78 The following is a summary of the conclusions I have reached on the basis of my summary of the whole of the evidence, and my analysis of the medical evidence:
· I accept that the plaintiff has suffered a compensable injury. I consider that it is more likely to comprise some discal involvement, or a mechanical lower back injury, or an aggravation of degenerative changes or an aggravation of spondylitic changes or a soft tissue injury.
· I do not accept that there is an issue of permanency relevant to the impairment of function of the plaintiff’s lower back. I have not dealt with this specifically; however, inherent in my overall findings is an acceptance that the impairment of function is permanent. Furthermore, an acceptance that the plaintiff has some level of pain and suffering consequences and loss of earning capacity consequences which are also permanent.
· I do not accept the opinion of Mr Vellore or Dr Kennedy that the plaintiff has suffered an injury as extensive and grave as described by Mr Vellore.
· I do not accept the opinion of Dr Brazenor that there is nothing wrong with the plaintiff. I think his opinion is against the preponderance of the evidence which I think demonstrates that the plaintiff has suffered an injury to her lower back which impairs the function of a lower back at some level.
· The plaintiff has failed to undertake the process of disentangling which has made it very difficult to determine the degree of impairment of the function of her lower back and hence what pain and suffering consequences and loss of earning capacity consequences result from the impairment.
· The best that I am able to determine of the plaintiff’s functional capacity is by having regard to the opinions of Dr Horsley and Dr Slazenger. Their opinions are based upon a similar view of a supervening psychiatric condition, but where they part company is a differing view on the identity of the plaintiff’s injury, the impairment resulting from it and what capacity the plaintiff has retained for suitable employment.
· The evidence demonstrates that the plaintiff has at least had the capacity to perform work with the defendant which she was performing up to September 2018, and I think there is a real likelihood that she has a greater capacity to perform the light work referred to by Dr Slazenger as being within her retained capacity for suitable employment.

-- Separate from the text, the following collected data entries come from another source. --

import Summits.RiemannHypothesis.RiemannHypothesis.Theorems.WeilFormatCDataO109ColTables
import Summits.RiemannHypothesis.RiemannHypothesis.Theorems.S2FormatCE0
import Literature.NumberTheory.LFunctions.YoshidaWindowGramTailMSSines
import Literature.NumberTheory.LFunctions.YoshidaWindowGramMiddleJBox
import Literature.NumberTheory.LFunctions.YoshidaWindowGramTailJFactoredScaled
import Literature.NumberTheory.LFunctions.YoshidaWindowGramTailMSFactored
import Literature.NumberTheory.LFunctions.YoshidaWindowGramTailJDiagTight
import Summits.RiemannHypothesis.RiemannHypothesis.Theorems.FormatCPsdBands
import Summits.RiemannHypothesis.RiemannHypothesis.Theorems.WeilFormatCDiagShift
import Summits.RiemannHypothesis.RiemannHypothesis.Theorems.FormatCPsdSymmBands
import HarnessLib

/-!
# Format C kernel rung `O109` (a = 109/100, column-band layout): light-table slices 1700…1760 (kernel certificates)

Window `a = 109/100`; prime powers in the window: 2, 3, 2^2, 5, 7, 2^3; prime constant A = 2358/1000 (`WeilFormatC.primeCoeff_form_ge_cells_1098`); evaluator parameters S = 2^320, Kpi 160, Kser 190, kred 8, Kexp 55, J 150; full table modes < 321; light column table modes < 2051; units 2^-310 (Schur entries), 2^-154 (column digits, width 157), 2^-148 (tail-factor digits, width 151), 2^-64 (reciprocal weights), 2^-40 (tail base); order-J tail J = 4, θ = 1/2048, η = 1/10 | 4/1.
Design row: sr-gb-rung-b B g22 hp odd λ-run = PARITY CELL 17 L-SIDE: a = 109/100 with SIX prime powers 2,3,4,5,7,8 (kmax 8; WeilFormatC.primeCoeff_form_ge_cells_1098, A = 2358/1000; 0.0086 below the (log 9)/2 resonance — the last full cell of this kit), μ = 2^-113 = 9.6e-35, odd 320/640/2048, kit precision S 2^320 / c 310 / Kpi 160 / Kser 190 / Kexp 55 / J 150 (A g23 hp levers), MS tail; probes (B g22): λ_min(DS) 8.15e-35 @ 109/100, 3.75e-34 @ 217/200 (Bo 320); see HOME(B)/CELL16-LSIDE-B-g22.md. Generated by sr-gb-rung-a prover A g22 with rh-explicit-weil-2 gen7's generator extended for the odd λ-run (--sector odd --mu-log2; HOME(A)/code-g22/gen7/gramgen7.py sha16 b22c17hp00000109) from `#eval` of the tree's `Encl` functions; every datum is re-verified by the kernel in the theorem files (`decide +kernel`). Helper data of the rh-explicit Weil-positivity programme (format C, K-CELL-2), RH-free. [cite: Yoshida1992HermitianForms, §5 (5.15)-(5.16) p. 301; §7 pp. 305–312]

(piece B of 2 of `WeilFormatCDataO109ColSlice23`, split by theorem groups [tC1730, tC1740, tC1750] against the gate's 600-s elaboration cap; prover B g22)
-/

set_option linter.dupNamespace false
set_option exponentiation.threshold 1024
set_option maxRecDepth 200000

namespace Summit.RiemannHypothesis.RiemannHypothesis.Theorems.WeilFormatCData.O109
open Literature.NumberTheory.LFunctions Literature.NumberTheory.LFunctions.Yoshida1992 Encl Literature.Analysis.ValidatedNumerics.NumericsMP

/-- kernel: light-table slice `[1730, 1740)`. -/
theorem tC1730 : checkTableCol O109.prm O109.C O109.ctab 1730 10 = true := by decide +kernel

/-- kernel: light-table slice `[1740, 1750)`. -/
theorem tC1740 : checkTableCol O109.prm O109.C O109.ctab 1740 10 = true := by decide +kernel

/-- kernel: light-table slice `[1750, 1760)`. -/
theorem tC1750 : checkTableCol O109.prm O109.C O109.ctab 1750 10 = true := by decide +kernel

end Summit.RiemannHypothesis.RiemannHypothesis.Theorems.WeilFormatCData.O109
/-!
# Beta / CovariantTowerLocal — LOCALITY and SIZE of the k-fold covariant tower operator Δ′ = Δ_U + Σ_{l≤k} a_l·G_lᵀG_l of
# the pv21 MODEL: ‖Δ′‖_{ℓ²} ≤ Λ_k, Δ′(p, q) = 0 unless dist(p, q) ≤ D_k := max(1, 2S_k), hence the FIRST EXPONENTIAL MOMENT
# Σ_q |(Δ′ − 1)(p, q)|·dist(p,q)·e^{κ·dist(p,q)} ≤ K₁(d, M, k, a, c_max, w_max, |Cp|, κ) on every torus, for every transport U
# (unit `b2b-balaban-beta-d4-p2`, GEN 5; second module of `CovariantTowerMatrix → CovariantTowerLocal → CovariantTowerWRS →
# CovariantTowerRowData`; the datum `hK₁` of d4-p3's `UnitLatticeWalkInversion.walkInversion` for K′ := Δ′ − 1)

HONEST FRAMING: discharging `BetaPertH` makes Bałaban's UV stability UNCONDITIONAL — NOT the continuum limit, NOT the
Clay problem.  HONEST DEPENDENCY (verbatim): «continuum YM on T⁴ ⇐ BetaPertH ∧ nine spine estimates (0/9 proved);
BetaPertH ⇐ (D1) ∧ (D4) ∧ CAP+tail; G-an2-4 gates asym, D1 and NE2/3/4.»  THIS MODULE DISCHARGES NOTHING of `BetaPertH`,
asserts NOTHING printed and cites nothing as a fact (ABSOLUTE RULE): [folklore] kernel theorems about the component MODEL of
the pv21 chain `Literature/…/Balaban1983to89/B9Thm37GlueTorusCov*` (model of [B9] = `Balaban1985BackgroundPropagators`,
Commun. Math. Phys. 99 (1985) 389–434, (3.16)/(3.23)–(3.24): a finite-range operator — ∇_U\*∇_U has range one bond, the
level-l averaging term couples only sites of one level-l block).

CONTENT.
* §1 `l2Bound_towerOp`: ‖Δ′‖_{ℓ²} ≤ 4c_max²z + Σ_l a_l·w_max²·N_l (abstract tower; `CovariantTowerL2` BY NAME).
* §2 torus: `rangeTower d M k = max 1 (2S_k)`; `covD_apply_eq_zero_of_vanish`, `towerOp_apply_eq_zero_of_far` (Δ′f(p) = 0
  when f vanishes on the D_k-ball of p), `towerOp_single_eq_zero_of_far` (the entries), `towerLambda`,
  `l2Bound_towerOp_torus`.
* §3 `momentConst`, **`firstMoment_towerOp_le`**: Σ_q ‖(cmat Δ′ − 1)(p,q)‖·dist·e^{κ·dist} ≤ K₁ — volume-free, U-free.
NOT HERE: the walk inversion (sibling `CovariantTowerWRS`).  Row D4: RECORDS value; class of (T3)/NODE O.2 unchanged;
D4 DISCHARGE NO DATE; NOT BetaPertH, NOT continuum, NOT Clay.
-/

namespace Summit.QuantumFields.BalabanUV.Beta.CovariantTowerLocal

open Finset
open Literature.MathematicalPhysics.QuantumFieldTheory.Balaban1983to89
open B9Thm37Sum B9Thm37Glue B9Thm37GluePU B9Thm37GlueTorusInv B9Thm37GlueTorusCov B9Thm37GlueTorusCovComp
open B9Thm37GlueTorusCovPoinc (tdepth_le card_block_le)
open B9Thm37GlueTorusCovLevels B9Thm37GlueTorusCovTower
open B9Thm37GlueTorusCovCT (card_filter_bsrc_le card_filter_btgt_le)
open Summit.QuantumFields.BalabanUV.Beta.CovariantTowerL2
open Summit.QuantumFields.BalabanUV.Beta.CovariantTowerDecay (towerS)
open Summit.QuantumFields.BalabanUV.Beta.CovariantTowerDecayTorus (towerS_mono)
open Summit.QuantumFields.BalabanUV.Beta.CovariantTowerCover (dist_le_of_towerBlk_eq)
open Summit.QuantumFields.BalabanUV.Beta.CovariantTowerMatrix
open B5TorusCover (UT Ctr ctrU)
open B5Leibniz121 (up dist_up_le)

noncomputable section

/-! ## §1  The ℓ² size of the tower operator (abstract tower) -/

section Abstract

variable {St Bd Cp : Type} [Fintype St] [DecidableEq St] [Fintype Bd] [Fintype Cp] [DecidableEq Cp]
  {src tgt : Bd → St} {Bs : ℕ → Type} [∀ j, Fintype (Bs j)] [∀ j, DecidableEq (Bs j)]
  (Ks : ∀ j, Comb src tgt (Bs j)) (Rm : Bd → Cp → Cp → ℝ)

· I am not convinced that the plaintiff is disabled to anywhere near the extent she contends is the case. I think a large part of that is the effect upon her of the supervening psychiatric condition.
· The conclusions I have reached relevant to the plaintiff’s evidence and the medical evidence demonstrate that the plaintiff has not persuaded me that her pain and suffering consequences and loss of incapacity consequences can meet the statutory test.
79 Therefore, I order that the plaintiff’s originating motion be dismissed. I do so after having made the relevant comparison with like impairments.